Farm machinery and equipment are an integral part of maintain and keeping the agricultural industry running in Kobane. 4 years ago 6,765 agricultural machines, of which 2,255 were harvesters existed in the canton. Currently only 556 tractors and 350 Harvesters are left, severely limiting the agricultural industry and return to farming. Similarly, 4,059 bulldozers and tractors existed, an estimated 63% of which have been destroyed totalling 2,557 machines collectively.
Another aspect of Daesh’s policy was to deliberately burn and raze farm lands, trees and destroy farm animals and machinery. As a result, 1,792,950 trees exist now, whereas before an estimated 2,600,000 trees existed. This means that around 807,050 trees have been destroyed in the past 4 years.
The agriculture industry continues to struggle to return to pre-war period and production. In the area immediately outside of Kobane lies a collective of 25 villages, consisting of 4,545 irrigated land in hectares and 62,191 unirrigated land. Olive, fruit and pistachio trees consist of roughly 177,358 trees, and farm animals 7,531 collectively. Machinery and equipment in these immediate villages included 274 bulldozers, tractors, harvesters among others.
The farming lands and areas West of the canton totalled 31 villages with irrigated agricultural land totalling 85,940 hectares. Unirrigated land is estimated to be around 178,017 hectares of land. The farming lands and areas east of the canton, totalling 192 villages consists of 116,286 hectares of irrigated agricultural land and 274,765 hectares of unirrigated land.
The farming lands and areas south of the canton, which totals 54 villages includes 11,135 hectares of irrigated land and 284,381 unirrigated land.
There are no villages north of the canton as the northern boundary consists of the Rojava-Turkey border.

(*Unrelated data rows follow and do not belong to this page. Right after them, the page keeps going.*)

import Mathlib
import Summits.ResolutionOfSingularities.ResolutionOfSingularities.Theorems.WeightedInvariantLocalWeightedDropPolyDescentShiftAlgebra

/-!
# `LocalWeightedDrop`, NC count game — TOT2-LINE piece S-CRV (v1.1 (D)): the CONFLICT (K1) — a tangent graph branch persists at the `u₁`-chart
# origin with contact order ONE LESS (tuple level, every field, every degree)

[OURS · L1 W4.3 · chain w43, engine crux `LocalWeightedDrop` stmt-ResolutionOfSingularities-8899; sub-line under the v32 registered stub
`stub_spaceNCRankDrop`, design memo `L/res-L1-w43-lead-1/g4/TOT2-LINE.md` v1.1 ADDENDUM (D) (res-L1-w43-lead-1), piece S-CRV = res-type-088
(res-L1-w43-plan-1 DEALS gen 10 #9); `--supports 8899 --as helper`, counted 0; definition-free; nothing here is a statement of any manuscript;
AI-written (gate-accepted = sorry-free with standard axioms, not refereed).]

THE CONFLICT (K1) OF THE ADDENDUM.  In prepared coordinates `(y; u₁, u₂)` of a label `A` (the monic form `y^d + Σ_{j<d} A_j(u₁,u₂) y^j` of
`PolyDescent`), a GRAPH CURVE is `V(ỹ, u₂ + u₁·h(u₁))` (`ỹ = y + ψ(u)`), permissible when `IsPermissibleTwoT d (shift d (shearT h A) ψ)`
(`PolyDescent.HasGraphCurveT`).  It is TANGENT to the boundary plane `V(u₂)` iff `h(0) = 0`, i.e. `h = u₁ · h₁`; its contact order with `V(u₂)`
is `1 + ord_{u₁}(h)`.  When `V(u₂)` is a boundary letter this is the conflict (K1) and the strategy blows up the POINT.  This file proves the
bookkeeping fact behind «each deviation lowers the contact order by one»:

* `isPermissibleTwoT_blowOneT` — `u₂`-divisibility survives the `u₁`-chart: `IsPermissibleTwoT d B → IsPermissibleTwoT d (blowOneT d B)`;
* `blowOneT_shearT_X_mul` — the `u₁`-chart of the label sheared by `u₁·h₁` is the `u₁`-chart label sheared by `h₁` (slotwise
  `MonicDescent.blowOne_shear`, CJS `v⁽¹⁾ = v/u₁`);
* `coeff_X_zero_eq_zero_of_isPermissibleTwoT_shift` — for a position `B` (`ord B_j > d − j`, `d ≥ 1`) and `ψ(0) = 0`, permissibility of the
  re-centred tuple `shift d B ψ` along `V(y, u₂)` forces `ψ` to have NO `u₁`-linear term (slot `0` carries `ψ^d + Σ B_j ψ^j`, whose
  `u₁^d`-coefficient is `(∂ψ/∂u₁(0))^d`);
* **`hasGraphCurveT_blowOneT_of_tangent`** — if `(u₁·h₁, ψ)` witnesses a permissible graph curve for the position `A` (tangent case), then
  `(h₁, blowOne 1 ψ)` witnesses one for `blowOneT d A`: the strict transform of the branch passes through the `u₁`-chart origin, is again a
  graph over `u₁`, and its tangency datum dropped from `u₁·h₁` to `h₁`.  (So a branch with `ord h = n` stops conflicting with `V(u₂)` after
  `n` point blow-ups along it; the (K2) case and the strategy-level count of conflict states are the sequel, on res-L1-w43-lead-1's S-STRAT
  state model.)
-/

set_option linter.dupNamespace false -- mandated namespace of this single-conjunct summit

noncomputable section

namespace Summit.ResolutionOfSingularities.ResolutionOfSingularities.Theorems

namespace TOT2Curve

open MvPowerSeries PolyDescent MonicDescent WildMonic Literature.AlgebraicGeometry.Resolution

variable {k : Type} [Field k] {d : ℕ}

/-! ## `u₂`-divisibility survives the `u₁`-chart -/

/-- `IsPermissibleTwoT` is preserved by `blowOneT` (the `u₁`-chart keeps `u₂`-exponents). -/
theorem isPermissibleTwoT_blowOneT {B : Fin d → MvPowerSeries (Fin 2) k} (h : IsPermissibleTwoT d B) :
    IsPermissibleTwoT d (blowOneT d B) := by
  intro j e he
  have he' : coeff e (blowOne (d - (j : ℕ)) (B j)) ≠ 0 := he
  rw [coeff_blowOne] at he'
  split_ifs at he' with hle
  · have h1 := h j _ he'
    simpa using h1
  · exact absurd rfl he'

/-! ## The `u₁`-chart of a label sheared by `u₁ h₁` -/

/-- Slotwise `MonicDescent.blowOne_shear`: for `h₁ = h₁(u₁)` and a weak position `A` (`ord A_j ≥ d − j`),
`blowOneT d (shearT (u₁·h₁) A) = shearT h₁ (blowOneT d A)`. -/
theorem blowOneT_shearT_X_mul (h₁ : MvPowerSeries (Fin 2) k) (hh₁ : ∀ e : Fin 2 →₀ ℕ, e 1 ≠ 0 → coeff e h₁ = 0)
    (A : Fin d → MvPowerSeries (Fin 2) k) (hA : ∀ j : Fin d, ((d - (j : ℕ) : ℕ) : ℕ∞) ≤ (A j).order) :
    blowOneT d (shearT (X 0 * h₁) A) = shearT h₁ (blowOneT d A) := by
  funext j
  exact blowOne_shear _ h₁ (A j) hh₁ (le_sum_of_le_order (hA j))

/-! ## A permissible re-centring has no `u₁`-linear term -/

/-- Killing `u₂`: the substitution `(u₁, u₂) ↦ (u₁, 0)` keeps exactly the `u₂`-free coefficients. -/
theorem coeff_single_subst_killTwo (F : MvPowerSeries (Fin 2) k) (n : ℕ) :
    coeff (Finsupp.single 0 n) (subst (![X 0, 0] : Fin 2 → MvPowerSeries (Fin 2) k) F) = coeff (Finsupp.single 0 n) F := by
  classical
  have hs : HasSubst (![X 0, 0] : Fin 2 → MvPowerSeries (Fin 2) k) :=
    hasSubst_of_constantCoeff_zero fun i => by fin_cases i <;> simp [constantCoeff_X]
  rw [coeff_subst hs, finsum_eq_single _ (Finsupp.single 0 n)]
  · rw [Finsupp.prod_single_index (by simp)]
    simp [coeff_X_pow]
  · intro e hne
    by_cases he1 : e 1 = 0
    · have he0 : e 0 ≠ n := by
        intro h0
        apply hne
        ext i
        fin_cases i
        · simpa using h0
        · simpa using he1
      rw [Finsupp.prod_fintype _ _ (fun i => by simp), Fin.prod_univ_two]
      simp only [Matrix.cons_val_zero, Matrix.cons_val_one, he1, pow_zero, mul_one]
      rw [coeff_X_pow, if_neg (fun h => he0 (Finsupp.single_injective _ h).symm), smul_zero]
    · rw [Finsupp.prod_fintype _ _ (fun i => by simp), Fin.prod_univ_two]
      simp only [Matrix.cons_val_zero, Matrix.cons_val_one, zero_pow he1, mul_zero, map_zero, smul_zero]

/-- **A permissible re-centring has no `u₁`-linear term**: for a position `B` (`ord B_j > d − j`, `d ≥ 1`) and `ψ` with `ψ(0) = 0`, if `V(y, u₂)`
is permissible for the re-centred tuple `shift d B ψ` then `∂ψ/∂u₁(0) = 0`. -/
theorem coeff_X_zero_eq_zero_of_isPermissibleTwoT_shift (hd : 0 < d) {B : Fin d → MvPowerSeries (Fin 2) k} (hB : IsPosT d B)
    {ψ : MvPowerSeries (Fin 2) k} (hψ : constantCoeff ψ = 0) (hperm : IsPermissibleTwoT d (shift d B ψ)) :
    coeff (Finsupp.single 0 1) ψ = 0 := by
  classical
  -- kill `u₂`: `π F = F(u₁, 0)`
  have hs : HasSubst (![X 0, 0] : Fin 2 → MvPowerSeries (Fin 2) k) :=
    hasSubst_of_constantCoeff_zero fun i => by fin_cases i <;> simp [constantCoeff_X]
  set π : MvPowerSeries (Fin 2) k →ₐ[k] MvPowerSeries (Fin 2) k := substAlgHom hs with hπ
  have hπc : ∀ F n, coeff (Finsupp.single 0 n) (π F) = coeff (Finsupp.single 0 n) F := fun F n => by
    rw [hπ, coe_substAlgHom]; exact coeff_single_subst_killTwo F n
  -- `π ψ = u₁ · q`
  have hπψ0 : constantCoeff (π ψ) = 0 := by
    rw [← coeff_zero_eq_constantCoeff_apply, ← Finsupp.single_zero (a := (0 : Fin 2)), hπc, Finsupp.single_zero,
      coeff_zero_eq_constantCoeff_apply, hψ]
  have hπψ_noY : ∀ e : Fin 2 →₀ ℕ, e 1 ≠ 0 → coeff e (π ψ) = 0 := by
    intro e he
    rw [hπ, coe_substAlgHom, coeff_subst hs]
    refine finsum_eq_zero_of_forall_eq_zero fun d' => ?_
    rw [Finsupp.prod_fintype _ _ (fun i => by simp), Fin.prod_univ_two]
    simp only [Matrix.cons_val_zero, Matrix.cons_val_one]
    by_cases hd1 : d' 1 = 0
    · rw [hd1, pow_zero, mul_one, coeff_X_pow, if_neg, smul_zero]
      intro h
      rw [h] at he
      simp at he
    · rw [zero_pow hd1, mul_zero, map_zero, smul_zero]
  have hdvd : X 0 ∣ π ψ := by
    rw [X_dvd_iff]
    intro e he0
    by_cases he1 : e 1 = 0
    · have : e = 0 := by
        ext i; fin_cases i
        · simpa using he0
        · simpa using he1
      rw [this, coeff_zero_eq_constantCoeff_apply, hπψ0]
    · exact hπψ_noY e he1
  obtain ⟨q, hq⟩ := hdvd
  have hq0 : constantCoeff q = coeff (Finsupp.single 0 1) ψ := by
    rw [← hπc ψ 1, hq, ← coeff_zero_eq_constantCoeff_apply]
    have : coeff (Finsupp.single (0 : Fin 2) 1) (X 0 * q) = coeff (0 + Finsupp.single (0 : Fin 2) 0) q := by
      rw [show (Finsupp.single (0 : Fin 2) 1) = Finsupp.single 0 1 + 0 by rw [add_zero], X, coeff_monomial_mul,
        if_pos (by simp)]
      simp
    rw [this, zero_add, Finsupp.single_zero]
  -- slot `0` of the re-centred tuple, restricted to `u₂ = 0`, has a vanishing `u₁^d`-coefficient
  let j₀ : Fin d := ⟨0, hd⟩
  have hslot : shift d B ψ j₀ = ψ ^ d + ∑ j : Fin d, B j * ψ ^ (j : ℕ) := by
    rw [shift_eq]
    simp only [j₀, Nat.choose_zero_right, Nat.cast_one, one_mul, Nat.sub_zero]
  have hzero : coeff (Finsupp.single 0 d) (π (shift d B ψ j₀)) = 0 := by
    rw [hπc]
    by_contra hne
    have := hperm j₀ _ hne
    simp [j₀] at this
    omega
  rw [hslot, map_add, map_sum, map_pow] at hzero
  simp only [map_mul, map_pow] at hzero
  -- the `u₁^d`-coefficient of `(π ψ)^d = u₁^d q^d` is `q(0)^d`
  have hmain : coeff (Finsupp.single 0 d) (π ψ ^ d) = constantCoeff q ^ d := by
    rw [hq, mul_pow, ← map_pow, X_pow_eq, coeff_monomial_mul, if_pos le_rfl, tsub_self, one_mul, coeff_zero_eq_constantCoeff_apply]
  -- the other terms have order `> d` after division by `u₁^j`
  have hrest : coeff (Finsupp.single 0 d) (∑ j : Fin d, π (B j) * π ψ ^ (j : ℕ)) = 0 := by
    rw [map_sum]
    refine Finset.sum_eq_zero fun j _ => ?_
    rw [hq, mul_pow, mul_left_comm, X_pow_eq, coeff_monomial_mul, if_pos, one_mul, ← Finsupp.single_tsub]
    · apply coeff_of_lt_order
      have hord : ((d - (j : ℕ) : ℕ) : ℕ∞) < (π (B j) * q ^ (j : ℕ)).order := by
        refine lt_of_lt_of_le ?_ le_order_mul
        refine lt_of_lt_of_le (lt_of_lt_of_le (hB j) ?_) le_self_add
        rw [hπ, coe_substAlgHom]
        exact FormalShear.order_le_order_subst' _ (fun i => by fin_cases i <;> simp [constantCoeff_X]) (B j)
      rwa [Finsupp.degree_single]
    · intro i
      by_cases hi : i = 0
      · subst hi; simp only [Finsupp.single_eq_same]; exact j.2.le
      · simp [Ne.symm hi]
  rw [map_add, hmain, hrest, add_zero] at hzero
  rw [← hq0]
  exact pow_eq_zero_iff (n := d) (by omega) |>.mp hzero

/-! ## The tangent graph branch persists at the `u₁`-chart origin with contact one less -/

/-- **(K1) CONTACT DROP.**  Let `A` be a position, `h₁ = h₁(u₁)` and `ψ(0) = 0`.  If the graph curve `V(y + ψ, u₂ + u₁·(u₁h₁))` is
permissible for `A` (tangent to `V(u₂)`: the conflict (K1) when `V(u₂)` is a boundary letter), then after the point blow-up, at the `u₁`-chart
origin (the point of the strict transform of the branch), the graph curve `V(y + ψ', u₂ + u₁·h₁)` with `ψ' = blowOne 1 ψ` is permissible
for `blowOneT d A`, and `ψ'(0) = 0`: the same branch, tangency datum `h₁` instead of `u₁h₁` (contact order with `V(u₂)` one less). -/
theorem hasGraphCurveT_blowOneT_of_tangent (hd : 0 < d) (A : Fin d → MvPowerSeries (Fin 2) k) (hA : IsPosT d A)
    (h₁ ψ : MvPowerSeries (Fin 2) k) (hh₁ : ∀ e : Fin 2 →₀ ℕ, e 1 ≠ 0 → coeff e h₁ = 0) (hψ : constantCoeff ψ = 0)
    (hperm : IsPermissibleTwoT d (shift d (shearT (X 0 * h₁) A) ψ)) :
    constantCoeff (blowOne 1 ψ) = 0 ∧ IsPermissibleTwoT d (shift d (shearT h₁ (blowOneT d A)) (blowOne 1 ψ)) := by
  -- the sheared tuple is again a position
  have hA' : IsPosT d (shearT (X 0 * h₁) A) := fun j =>
    lt_of_lt_of_le (hA j) (by
      show (A j).order ≤ (shear (X 0 * h₁) (A j)).order
      rw [shear_eq]
      exact FormalShear.order_le_order_subst' _ (constantCoeff_shearFamily _) (A j))
  have hψ1 : (1 : ℕ∞) ≤ ψ.order := by
    rw [one_le_order_iff_constCoeff_eq_zero]; exact hψ
  refine ⟨?_, ?_⟩
  · -- `ψ'(0) = ∂ψ/∂u₁(0) = 0`
    rw [← coeff_zero_eq_constantCoeff_apply, coeff_blowOne, if_pos (by simp)]
    have : Finsupp.single (0 : Fin 2) ((0 : Fin 2 →₀ ℕ) 0 + 1 - (0 : Fin 2 →₀ ℕ) 1) + Finsupp.single 1 ((0 : Fin 2 →₀ ℕ) 1) =
        Finsupp.single 0 1 := by simp
    rw [this]
    exact coeff_X_zero_eq_zero_of_isPermissibleTwoT_shift hd hA' hψ hperm
  · have h1 := isPermissibleTwoT_blowOneT hperm
    rwa [blowOneT_shift _ _ (fun j => (hA' j).le) hψ1, blowOneT_shearT_X_mul h₁ hh₁ A (fun j => (hA j).le)] at h1

end TOT2Curve

end Summit.ResolutionOfSingularities.ResolutionOfSingularities.Theorems

end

Currently Rye production consists of about 50% of the present economy of the canton. Wheat consists of 35% and vegetables 15%.
Finally, it is unknown to what extent the current land is being farmed currently due to mines and people leaving villages and yet to return to their homes. Likewise, the canton is still conducting surveys and it is important to note that the current figures and statistics are not the final figures. It is possible that the numbers could evolve as the municipality and the agricultural ministry continue the work of surveying and data collection.
Addressing the current shortages and damage to the agricultural industry is an essential element of encouraging normalisation of life industry. Currently the canton is in direct need of seeds (wheat, rye), agricultural machines, olive oil press machines, irrigation machines, agricultural medicine and pesticides.
However, the most urgent and immediate need is to clear the liberated villages of mines so that families can return to their homes and farms. Currently the focus of the de-mining organisations is Kobane and the close vicinity of the city, leaving many villages littered with mines and other explosive devices.
Without urgently and immediately addressing the mining issue within the farm lands and villages the agricultural industry will continue to face serious challenges.